-- ASSIGNMENT --
Would you output the entries below only from the line containing "have hS7 : ∑" through the line containing "exact mul_le_mul (mul_le_mul_of_nonneg_left hCg_le hθ)", exactly as they stand and with both ends included?
>>>>
import Summits.QuantumFields.YangMills.Theorems.UnitScaleTiltProp7OneFormPointwiseDecay
import Summits.QuantumFields.YangMills.Theorems.UnitScaleTiltProp7OneFormCoshFamily
import Summits.QuantumFields.YangMills.Theorems.UnitScaleTiltProp7OneFormDecayData
import HarnessLib

/-!
# Route `UnitScaleTilt`, crux K1 «MinimiserStabilityRegPr» (stmt-QuantumFields-19200), EX face S46 — (L3′b), ONE-FORM STOREY, FILE O4-KNIT:
# **THE POINTWISE DECAY OF THE ONE-FORM GREEN's FUNCTION WITH THE WEIGHT FAMILY DISCHARGED** — O4 ✓`pointwiseDecay_oneForm_of_letters` run on O4b ✓`exists_coshFamily` (rate `κ ≤ r`,
# `λ ≥ 1∕2`), with O4c ✓`norm_le_mul_exp_neg_of_support` (`hf`) and ✓`sqrt_sum_normSq_div_weight_le_of_blockDecay` (`hEW`, two-rate); what remains displayed is ONLY the block-supported
# bounded source, the `L²` BLOCK DECAY of the solution (A4's shape) and the decayed remainder letter `hqdom` (px16 g13's (O4-loc) ∘ O4e shape), at r-only constants

Cell `ym3-torus` (HUMAN RULING D-0037; rung R3 = SU(2) YM₃ on T³ — NOT d = 4, NOT infinite volume, NOT a mass gap, NOT Clay).  Chair seat ★`ym-ust-19200-p1` g26, own pen O4-KNIT.
THEOREMS ONLY (0 `def`, 0 `sorry`, default heartbeats); `--supports stmt-QuantumFields-19200 --as helper`; count-neutral.

WHAT IS PROVED (ns `Summit.QuantumFields.YangMills.Theorems.Prop7OneFormPointwiseDecayKnit`).
* `sum_range_three_inv_pow_le` — `Σ_{l<3}(1∕λ)^l ≤ 7` for `λ ≥ 1∕2`.
* ★★★ `pointwiseDecay_oneForm_knit` — for every background∕slot∕coupling, `Δ_a u = f` with `f` supported on the bonds of ONE block `v` and `|f| ≤ F`, the block decay
  `‖1_y u‖ ≤ D₀e^{−r·tdist(y,v)}` (`r > 0`) and the remainder letter `‖q(p)‖ ≤ (s_D + θ·S_{κ₁})e^{−κ₁d(p)}` for all rates `0 ≤ κ₁ ≤ r`, and `θ·(8e^{3r})·14 < 1`:
  `∃ κ₁ ∈ (0, r]`, `∀ p₀`, `‖u(p₀)‖ ≤ A_r·e^{−κ₁·tdist(B(p₀), v)}` with the r-ONLY constant
  `A_r = ((F + s_D)·(8e^{3r})·14 + √(3³·8∕(c₀ℓ³))·√(8e^{3r}·(2(1+1∕r))³)·D₀) ∕ (1 − θ·(8e^{3r})·14)` — NO weight, rate or supersolution letter left.
HONEST SCOPE.  Assembly of landed files; CONDITIONAL on the three displayed data letters; nothing of the ten EX rows, `hT`, (3.42) for print's operators, EX or the crux is proved here.

References: T. Bałaban, CMP **99** (1985) 389–434 [Balaban1985BackgroundPropagators] (Thm 3.1 (3.42) p.397, (3.46) p.398, Thm 3.12 p.422); CMP **95** (1984) 17–40
[Balaban1984PropagatorsI] (Prop. 1.1 p.33, p.36).
-/

set_option autoImplicit false

noncomputable section

open scoped Matrix.Norms.L2Operator BigOperators InnerProductSpace ComplexConjugate

namespace Summit.QuantumFields.YangMills.Theorems.Prop7OneFormPointwiseDecayKnit

open Literature.MathematicalPhysics.QuantumFieldTheory.Balaban1983to89
open Literature.MathematicalPhysics.QuantumFieldTheory.Balaban1983to89.T3ContinuumYM3Torus
open T3SectALandauChart (formComp bgUnits eta eta_pos)
open B4Sect5Torus (TSite)
open B9SectCLatticeCarrier (Bond shift unshift)
open B9Eq311L2Pairing (WL2)
open B9TorusCalculus (torusT)
open B9Eq310Hermitian (deltaPrimeOp)
open B11Eq135Weitzenbock (curvOp)
open B11Eq103H1Complex (BondL2K)
open B5Eq118OneStroke (iterBlockOf)
open B3Taylor310LocalRemainder (tdist_self)
open Summit.QuantumFields.YangMills.Theorems.Prop7SectET3Transport (periodsT3 siteEquiv bondEquiv)
open Summit.QuantumFields.YangMills.Theorems.Prop7SectET3HilbertLetters (W₂ frobEquiv toL2 DL2 DstarL2)
open Summit.QuantumFields.YangMills.Theorems.Prop7SectET3WilsonHessian (DeltaEta)
open Summit.QuantumFields.YangMills.Theorems.Prop7SectET3GaugeProjector (RS)
open Summit.QuantumFields.YangMills.Theorems.Prop7SectET3CurvedPropagators (laplaceA Qk)
open Summit.QuantumFields.YangMills.Theorems.Prop7OneFormPointwiseDecay (pointwiseDecay_oneForm_of_letters)
open Summit.QuantumFields.YangMills.Theorems.Prop7OneFormCoshFamily (exists_coshFamily)
open Summit.QuantumFields.YangMills.Theorems.Prop7OneFormDecayData (norm_le_mul_exp_neg_of_support sqrt_sum_normSq_div_weight_le_of_blockDecay)

/-- `Σ_{l<3}(1∕λ)^l = 1 + 1∕λ + 1∕λ² ≤ 7` for `λ ≥ 1∕2`. [folklore] -/
theorem sum_range_three_inv_pow_le {lam : ℝ} (hlam : (1 : ℝ) / 2 ≤ lam) : ∑ l ∈ Finset.range 3, (1 / lam) ^ l ≤ 7 := by
  have hlam0 : 0 < lam := by linarith
  have h1 : 1 / lam ≤ 2 := by rw [div_le_iff₀ hlam0]; linarith
  have h0 : 0 ≤ 1 / lam := by positivity
  simp only [Finset.sum_range_succ, Finset.sum_range_zero, pow_zero, pow_one, zero_add]
  nlinarith

variable {F : T3Family} {n K : ℕ} {c₀ : ℝ} [Fact (0 < c₀)] {h : n ≤ K} {cB a : ℝ} [Fact (0 < cB)]
  {Δx : GaugeField (F.P K) 0 (Matrix.specialUnitaryGroup (Fin 2) ℂ) → (BondL2K ℂ 3 (periodsT3 F K) c₀ W₂ →ₗ[ℂ] BondL2K ℂ 3 (periodsT3 F K) c₀ W₂)}

set_option maxHeartbeats 400000 in
/-- ★★★ **THE POINTWISE DECAY OF THE ONE-FORM GREEN's FUNCTION, WEIGHTS DISCHARGED.**  `Δ_a(U₀)u = f` (ANY background, slot, coupling), `q` the O1∕O2 remainder (O3d's text); the source
`f` is supported on the bonds whose source lies in the block `v` and `|f| ≤ F`; the solution has the `L²` BLOCK DECAY `‖1_y u‖ ≤ D₀·e^{−r·tdist(y,v)}` (`r > 0`, A4's shape); the
remainder obeys `‖q(p)‖ ≤ (s_D + θ·⨆_{p′}‖u(p′)‖e^{κ₁d(p′)})·e^{−κ₁d(p)}` for EVERY rate `0 ≤ κ₁ ≤ r` (`d(p) = tdist(B(p₋), v)`; (O4-loc) + O4e); and `θ·(8e^{3r})·14 < 1`.  THEN there is
a rate `0 < κ₁ ≤ r` with `‖u(p₀)‖ ≤ A_r·e^{−κ₁·d(p₀)}` at EVERY bond, `A_r = ((F + s_D)·(8e^{3r})·14 + √(3³·8∕(c₀ℓ³))·√(8e^{3r}(2(1+1∕r))³)·D₀)∕(1 − θ·(8e^{3r})·14)` —
O4 on O4b's cosh family (`κ ≤ r`, `λ ≥ 1∕2`, `C_g = 8e^{3κ}`, floor `(1∕8)e^{−3κ}`), `κ₁ = κ∕2`, `hf` by O4c §1, `hEW` by O4c §2 (two-rate, `κ < 2r`).  CONDITIONAL on the three data letters.
HEARTBEATS (disclosed): measured by px16 g13 — fails at 100k, passes at 130k; the decl-local budget below keeps a ≥ 3× margin (cell rule), the mathematics is unaffected.
[cite: Balaban1985BackgroundPropagators, Thm 3.1 (3.42) p.397, (3.46) p.398, Thm 3.12 p.422; Balaban1984PropagatorsI, Prop. 1.1 p.33] -/
theorem pointwiseDecay_oneForm_knit (hnK : n ≤ K) (U₀ : GaugeField (F.P K) 0 (Matrix.specialUnitaryGroup (Fin 2) ℂ))
    {u f : BondL2K ℂ 3 (periodsT3 F K) c₀ W₂} (hu : laplaceA F n K h c₀ cB a Δx U₀ u = f)
    {q : Bond 3 (periodsT3 F K) → W₂}
    (hq : ∀ p, q p = WL2.equiv ℂ _ W₂ (LinearMap.adjoint (Qk F n K h c₀ cB U₀) (((a : ℝ) : ℂ) • Qk F n K h c₀ cB U₀ u)) p
      - WL2.equiv ℂ _ W₂ (DL2 F n K c₀ U₀ (DstarL2 F n K c₀ U₀ u - RS F n K h c₀ cB U₀ (DstarL2 F n K c₀ U₀ u))) p
      + WL2.equiv ℂ _ W₂ ((Δx U₀ - (DeltaEta F n K c₀ U₀ : BondL2K ℂ 3 (periodsT3 F K) c₀ W₂ →ₗ[ℂ] BondL2K ℂ 3 (periodsT3 F K) c₀ W₂)) u) p
      + frobEquiv.symm ((eta F n K)⁻¹ • (eta F n K)⁻¹ •
          (deltaPrimeOp (torusT (F.P K) 0) (fun ν x => bgUnits F K U₀ ⟨x, ν⟩) 1 (formComp ((toL2 F K c₀).symm u)) p.2 ((siteEquiv F K).symm p.1)
            - curvOp (torusT (F.P K) 0) (fun ν x => bgUnits F K U₀ ⟨x, ν⟩) (formComp ((toL2 F K c₀).symm u)) p.2 ((siteEquiv F K).symm p.1))))
    (v : Site (F.P K) (K - n)) {Fsrc : ℝ} (hfb : ∀ p, ‖WL2.equiv ℂ _ W₂ f p‖ ≤ Fsrc)
    (hfs : ∀ p, WL2.equiv ℂ _ W₂ f p ≠ 0 → iterBlockOf (K - n) ((bondEquiv F K).symm p).src = v)
    {r D₀ : ℝ} (hr : 0 < r) (hD₀ : 0 ≤ D₀)
    (hD : ∀ y : Site (F.P K) (K - n),
      ‖toL2 F K c₀ (fun b => if iterBlockOf (K - n) b.src = y then (toL2 F K c₀).symm u b else 0)‖ ≤ D₀ * Real.exp (-(r * (Site.tdist y v : ℝ))))
    {sD θ : ℝ} (hsD : 0 ≤ sD) (hθ : 0 ≤ θ)
    (hqdom : ∀ κ₁ : ℝ, 0 ≤ κ₁ → κ₁ ≤ r → ∀ p, ‖q p‖
      ≤ (sD + θ * ⨆ p', ‖WL2.equiv ℂ _ W₂ u p'‖ * Real.exp (κ₁ * (Site.tdist (iterBlockOf (K - n) ((bondEquiv F K).symm p').src) v : ℝ)))
          * Real.exp (-(κ₁ * (Site.tdist (iterBlockOf (K - n) ((bondEquiv F K).symm p).src) v : ℝ))))
    (hsmall : θ * (8 * Real.exp (3 * r)) * 14 < 1) :
    ∃ κ₁ : ℝ, 0 < κ₁ ∧ κ₁ ≤ r ∧ ∀ p₀ : Bond 3 (periodsT3 F K),
      ‖WL2.equiv ℂ _ W₂ u p₀‖
        ≤ (((Fsrc + sD) * (8 * Real.exp (3 * r)) * 14
              + Real.sqrt (3 ^ 3 * 8 / (c₀ * ((F.L : ℝ) ^ (K - n)) ^ 3)) * (Real.sqrt (8 * Real.exp (3 * r) * (2 * (1 + 1 / r)) ^ 3) * D₀))
            / (1 - θ * (8 * Real.exp (3 * r)) * 14))
          * Real.exp (-(κ₁ * (Site.tdist (iterBlockOf (K - n) ((bondEquiv F K).symm p₀).src) v : ℝ))) := by
  have hc₀ : 0 < c₀ := Fact.out
  -- the cosh family at rate `≤ r`
  obtain ⟨κ, lam, W, hκ0, hκr, hlam, hWpos, hsup, hW1, hfloor, hgrowth⟩ := exists_coshFamily F n K hnK hr v
  have hlam0 : 0 < lam := by linarith
  set d : Bond 3 (periodsT3 F K) → ℝ := fun p => (Site.tdist (iterBlockOf (K - n) ((bondEquiv F K).symm p).src) v : ℝ) with hd
  set κ₁ : ℝ := κ / 2 with hκ₁
  have hκ₁0 : 0 < κ₁ := by positivity
  have hκ₁κ : κ₁ ≤ κ := by rw [hκ₁]; linarith
  have hκ₁r : κ₁ ≤ r := hκ₁κ.trans hκr
  refine ⟨κ₁, hκ₁0, hκ₁r, fun p₀ => ?_⟩
  -- the letters of O4
  have hFsrc : 0 ≤ Fsrc := (norm_nonneg _).trans (hfb p₀)
  have hf' : ∀ p, ‖WL2.equiv ℂ _ W₂ f p‖ ≤ Fsrc * Real.exp (-(κ₁ * d p)) :=
    norm_le_mul_exp_neg_of_support (fun p => WL2.equiv ℂ _ W₂ f p) d κ₁ hfb fun p hp => by
      show (Site.tdist (iterBlockOf (K - n) ((bondEquiv F K).symm p).src) v : ℝ) = 0
      rw [hfs p hp, tdist_self]; simp
  have hWd : ∀ p₁ p, Real.exp (κ₁ * d p₁) ≤ (8 * Real.exp (3 * κ)) * Real.exp (κ₁ * d p) * W p₁ p := hgrowth κ₁ hκ₁0.le hκ₁κ
  set EW : ℝ := Real.sqrt ((1 / 8 * Real.exp (-(3 * κ)))⁻¹ * (2 * (1 + 1 / (2 * r - κ))) ^ 3) * D₀ with hEWdef
  have hEW0 : 0 ≤ EW := by positivity
  have hEW : ∀ p₁, Real.sqrt (∑ p, c₀ * ‖WL2.equiv ℂ _ W₂ u p‖ ^ 2 / W p₁ p) ≤ EW * Real.exp (-(κ₁ * d p₁)) := by
    intro p₁
    have h2r : κ < 2 * r := by linarith
    exact sqrt_sum_normSq_div_weight_le_of_blockDecay (n := n) u (W p₁) (iterBlockOf (K - n) ((bondEquiv F K).symm p₁).src) v
      hκ0.le (by positivity) hD₀ h2r (hfloor p₁) hD
  have hqdom' := hqdom κ₁ hκ₁0.le hκ₁r
  -- the smallness at the family's constants
  have hS7 : ∑ l ∈ Finset.range 3, (1 / lam) ^ l ≤ 7 := sum_range_three_inv_pow_le hlam
  have hS0 : 0 ≤ ∑ l ∈ Finset.range 3, (1 / lam) ^ l := Finset.sum_nonneg fun l _ => by positivity
  have hCg_le : 8 * Real.exp (3 * κ) ≤ 8 * Real.exp (3 * r) := by
    have := Real.exp_le_exp.mpr (by linarith : 3 * κ ≤ 3 * r); linarith
  have hSl : (∑ l ∈ Finset.range 3, (1 / lam) ^ l) / lam ≤ 14 := by
    rw [div_le_iff₀ hlam0]; nlinarith
  have hprod_le : θ * (8 * Real.exp (3 * κ)) * (∑ l ∈ Finset.range 3, (1 / lam) ^ l) / lam ≤ θ * (8 * Real.exp (3 * r)) * 14 := by
    rw [mul_div_assoc]
    exact mul_le_mul (mul_le_mul_of_nonneg_left hCg_le hθ) hSl (by positivity) (by positivity)
  have hsmall' : θ * (8 * Real.exp (3 * κ)) * (∑ l ∈ Finset.range 3, (1 / lam) ^ l) / lam < 1 := hprod_le.trans_lt hsmall
  -- O4
  have hO4 := pointwiseDecay_oneForm_of_letters (h := h) (cB := cB) (a := a) (Δx := Δx) hnK U₀ hu hq d κ₁ W hlam0 hWpos hsup hW1
    (by positivity : (0 : ℝ) ≤ 8 * Real.exp (3 * κ)) hWd hFsrc hsD hθ hEW0 hf' hqdom' hEW hsmall' p₀
  refine hO4.trans (mul_le_mul_of_nonneg_right ?_ (Real.exp_pos _).le)
  -- compare the constants: numerators up, denominators down
  have hden : 0 < 1 - θ * (8 * Real.exp (3 * r)) * 14 := by linarith
  have hden' : 1 - θ * (8 * Real.exp (3 * r)) * 14 ≤ 1 - θ * (8 * Real.exp (3 * κ)) * (∑ l ∈ Finset.range 3, (1 / lam) ^ l) / lam := by linarith
  have hnum1 : (Fsrc + sD) * (8 * Real.exp (3 * κ)) * (∑ l ∈ Finset.range 3, (1 / lam) ^ l) / lam ≤ (Fsrc + sD) * (8 * Real.exp (3 * r)) * 14 := by
    rw [mul_div_assoc]
    exact mul_le_mul (mul_le_mul_of_nonneg_left hCg_le (by positivity)) hSl (by positivity) (by positivity)
  have hC₃ : Real.sqrt (3 ^ 3 / (c₀ * ((F.L : ℝ) ^ (K - n)) ^ 3) * (lam ^ 3)⁻¹) ≤ Real.sqrt (3 ^ 3 * 8 / (c₀ * ((F.L : ℝ) ^ (K - n)) ^ 3)) := by
    refine Real.sqrt_le_sqrt ?_
    have hL : 0 < c₀ * ((F.L : ℝ) ^ (K - n)) ^ 3 := by
      have : (0 : ℝ) < (F.L : ℝ) ^ (K - n) := pow_pos (by exact_mod_cast (F.P K).L_pos) _
      positivity
    have hl3 : (lam ^ 3)⁻¹ ≤ 8 := by
      rw [inv_le_comm₀ (by positivity) (by norm_num)]
      nlinarith [pow_le_pow_left₀ (by norm_num : (0 : ℝ) ≤ 1 / 2) hlam 3]
    calc 3 ^ 3 / (c₀ * ((F.L : ℝ) ^ (K - n)) ^ 3) * (lam ^ 3)⁻¹ ≤ 3 ^ 3 / (c₀ * ((F.L : ℝ) ^ (K - n)) ^ 3) * 8 :=
          mul_le_mul_of_nonneg_left hl3 (by positivity)
      _ = 3 ^ 3 * 8 / (c₀ * ((F.L : ℝ) ^ (K - n)) ^ 3) := by ring
  have hEWle : EW ≤ Real.sqrt (8 * Real.exp (3 * r) * (2 * (1 + 1 / r)) ^ 3) * D₀ := by
    rw [hEWdef]
    refine mul_le_mul_of_nonneg_right (Real.sqrt_le_sqrt ?_) hD₀
    have h8 : (1 / 8 * Real.exp (-(3 * κ)))⁻¹ = 8 * Real.exp (3 * κ) := by
      rw [mul_inv, Real.exp_neg, inv_inv]; norm_num
    rw [h8]
    have hrat : 1 / (2 * r - κ) ≤ 1 / r := one_div_le_one_div_of_le hr (by linarith)
    have h2rκ : 0 < 2 * r - κ := by linarith
    have hb0 : 0 ≤ 2 * (1 + 1 / (2 * r - κ)) := mul_nonneg zero_le_two (add_nonneg zero_le_one (div_nonneg zero_le_one h2rκ.le))
    have hb : (2 * (1 + 1 / (2 * r - κ))) ^ 3 ≤ (2 * (1 + 1 / r)) ^ 3 := pow_le_pow_left₀ hb0 (by linarith) 3
    exact mul_le_mul hCg_le hb (pow_nonneg hb0 3) (by positivity)
  have hnum2 : Real.sqrt (3 ^ 3 / (c₀ * ((F.L : ℝ) ^ (K - n)) ^ 3) * (lam ^ 3)⁻¹) * EW
      ≤ Real.sqrt (3 ^ 3 * 8 / (c₀ * ((F.L : ℝ) ^ (K - n)) ^ 3)) * (Real.sqrt (8 * Real.exp (3 * r) * (2 * (1 + 1 / r)) ^ 3) * D₀) :=
    mul_le_mul hC₃ hEWle hEW0 (Real.sqrt_nonneg _)
  have hnum0 : 0 ≤ (Fsrc + sD) * (8 * Real.exp (3 * κ)) * (∑ l ∈ Finset.range 3, (1 / lam) ^ l) / lam
      + Real.sqrt (3 ^ 3 / (c₀ * ((F.L : ℝ) ^ (K - n)) ^ 3) * (lam ^ 3)⁻¹) * EW := by
    refine add_nonneg ?_ (mul_nonneg (Real.sqrt_nonneg _) hEW0)
    rw [mul_div_assoc]
    exact mul_nonneg (mul_nonneg (add_nonneg hFsrc hsD) (by positivity)) (div_nonneg hS0 hlam0.le)
  exact div_le_div₀ (by linarith [hnum0, hnum1, hnum2]) (add_le_add hnum1 hnum2) hden hden'

end Summit.QuantumFields.YangMills.Theorems.Prop7OneFormPointwiseDecayKnit

end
<<<<
-- RESULT OF THIS EXERCISE --
  have hS7 : ∑ l ∈ Finset.range 3, (1 / lam) ^ l ≤ 7 := sum_range_three_inv_pow_le hlam
  have hS0 : 0 ≤ ∑ l ∈ Finset.range 3, (1 / lam) ^ l := Finset.sum_nonneg fun l _ => by positivity
  have hCg_le : 8 * Real.exp (3 * κ) ≤ 8 * Real.exp (3 * r) := by
    have := Real.exp_le_exp.mpr (by linarith : 3 * κ ≤ 3 * r); linarith
  have hSl : (∑ l ∈ Finset.range 3, (1 / lam) ^ l) / lam ≤ 14 := by
    rw [div_le_iff₀ hlam0]; nlinarith
  have hprod_le : θ * (8 * Real.exp (3 * κ)) * (∑ l ∈ Finset.range 3, (1 / lam) ^ l) / lam ≤ θ * (8 * Real.exp (3 * r)) * 14 := by
    rw [mul_div_assoc]
    exact mul_le_mul (mul_le_mul_of_nonneg_left hCg_le hθ) hSl (by positivity) (by positivity)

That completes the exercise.